▶ _Your instructions_: Please find every line in the entries below that contains the string "DiscreteMeasurableSpace", and copy it.

Stored data entries

# # # # #

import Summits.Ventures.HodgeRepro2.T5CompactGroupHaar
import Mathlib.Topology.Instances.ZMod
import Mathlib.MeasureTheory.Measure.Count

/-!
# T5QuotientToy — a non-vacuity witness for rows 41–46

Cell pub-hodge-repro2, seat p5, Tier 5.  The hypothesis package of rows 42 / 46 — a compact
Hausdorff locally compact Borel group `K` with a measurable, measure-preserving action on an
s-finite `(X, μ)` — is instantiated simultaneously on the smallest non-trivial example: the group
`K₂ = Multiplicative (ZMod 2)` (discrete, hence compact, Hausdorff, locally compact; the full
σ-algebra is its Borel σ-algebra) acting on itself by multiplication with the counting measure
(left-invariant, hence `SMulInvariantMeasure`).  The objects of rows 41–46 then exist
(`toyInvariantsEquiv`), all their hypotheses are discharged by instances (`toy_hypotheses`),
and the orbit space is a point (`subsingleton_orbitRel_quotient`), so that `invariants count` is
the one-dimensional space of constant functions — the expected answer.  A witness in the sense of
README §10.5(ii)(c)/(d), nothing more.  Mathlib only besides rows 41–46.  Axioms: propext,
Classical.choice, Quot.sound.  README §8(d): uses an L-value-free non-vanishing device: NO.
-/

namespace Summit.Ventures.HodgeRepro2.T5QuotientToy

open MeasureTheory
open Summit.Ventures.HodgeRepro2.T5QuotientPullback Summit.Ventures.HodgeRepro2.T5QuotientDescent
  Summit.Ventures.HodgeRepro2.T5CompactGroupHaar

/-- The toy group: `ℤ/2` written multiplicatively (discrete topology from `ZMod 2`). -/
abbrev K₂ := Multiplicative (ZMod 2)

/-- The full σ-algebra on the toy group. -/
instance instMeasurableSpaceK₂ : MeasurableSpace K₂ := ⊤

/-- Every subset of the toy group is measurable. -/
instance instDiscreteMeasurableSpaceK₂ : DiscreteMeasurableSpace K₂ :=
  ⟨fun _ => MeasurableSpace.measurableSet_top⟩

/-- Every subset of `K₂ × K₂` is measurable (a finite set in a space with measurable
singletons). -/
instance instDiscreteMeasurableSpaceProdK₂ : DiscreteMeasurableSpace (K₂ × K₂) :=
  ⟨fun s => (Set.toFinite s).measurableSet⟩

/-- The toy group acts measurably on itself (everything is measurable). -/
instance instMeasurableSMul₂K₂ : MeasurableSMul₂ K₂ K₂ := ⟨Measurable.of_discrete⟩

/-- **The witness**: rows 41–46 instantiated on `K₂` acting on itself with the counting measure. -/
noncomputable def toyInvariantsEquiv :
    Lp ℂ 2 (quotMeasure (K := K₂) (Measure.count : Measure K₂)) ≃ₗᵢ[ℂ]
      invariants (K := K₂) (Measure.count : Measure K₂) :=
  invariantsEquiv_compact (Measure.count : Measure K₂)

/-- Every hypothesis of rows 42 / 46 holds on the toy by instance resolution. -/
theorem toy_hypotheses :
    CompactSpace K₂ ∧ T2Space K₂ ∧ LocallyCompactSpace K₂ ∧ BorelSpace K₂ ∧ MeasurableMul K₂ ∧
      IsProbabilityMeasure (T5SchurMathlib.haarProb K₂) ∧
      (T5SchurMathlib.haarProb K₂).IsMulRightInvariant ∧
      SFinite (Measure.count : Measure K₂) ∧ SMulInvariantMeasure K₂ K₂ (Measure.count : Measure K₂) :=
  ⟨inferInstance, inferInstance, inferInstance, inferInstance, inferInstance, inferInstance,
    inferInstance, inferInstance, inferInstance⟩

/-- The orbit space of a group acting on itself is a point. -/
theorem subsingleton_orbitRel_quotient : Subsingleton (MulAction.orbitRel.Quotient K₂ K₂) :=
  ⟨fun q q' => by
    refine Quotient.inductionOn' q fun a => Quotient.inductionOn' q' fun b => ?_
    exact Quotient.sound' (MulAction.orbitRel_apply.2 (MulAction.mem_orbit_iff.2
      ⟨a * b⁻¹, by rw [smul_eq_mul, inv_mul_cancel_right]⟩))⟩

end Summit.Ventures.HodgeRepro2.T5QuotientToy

# # # # #

▶ _Task solution_:
instance instDiscreteMeasurableSpaceK₂ : DiscreteMeasurableSpace K₂ :=
instance instDiscreteMeasurableSpaceProdK₂ : DiscreteMeasurableSpace (K₂ × K₂) :=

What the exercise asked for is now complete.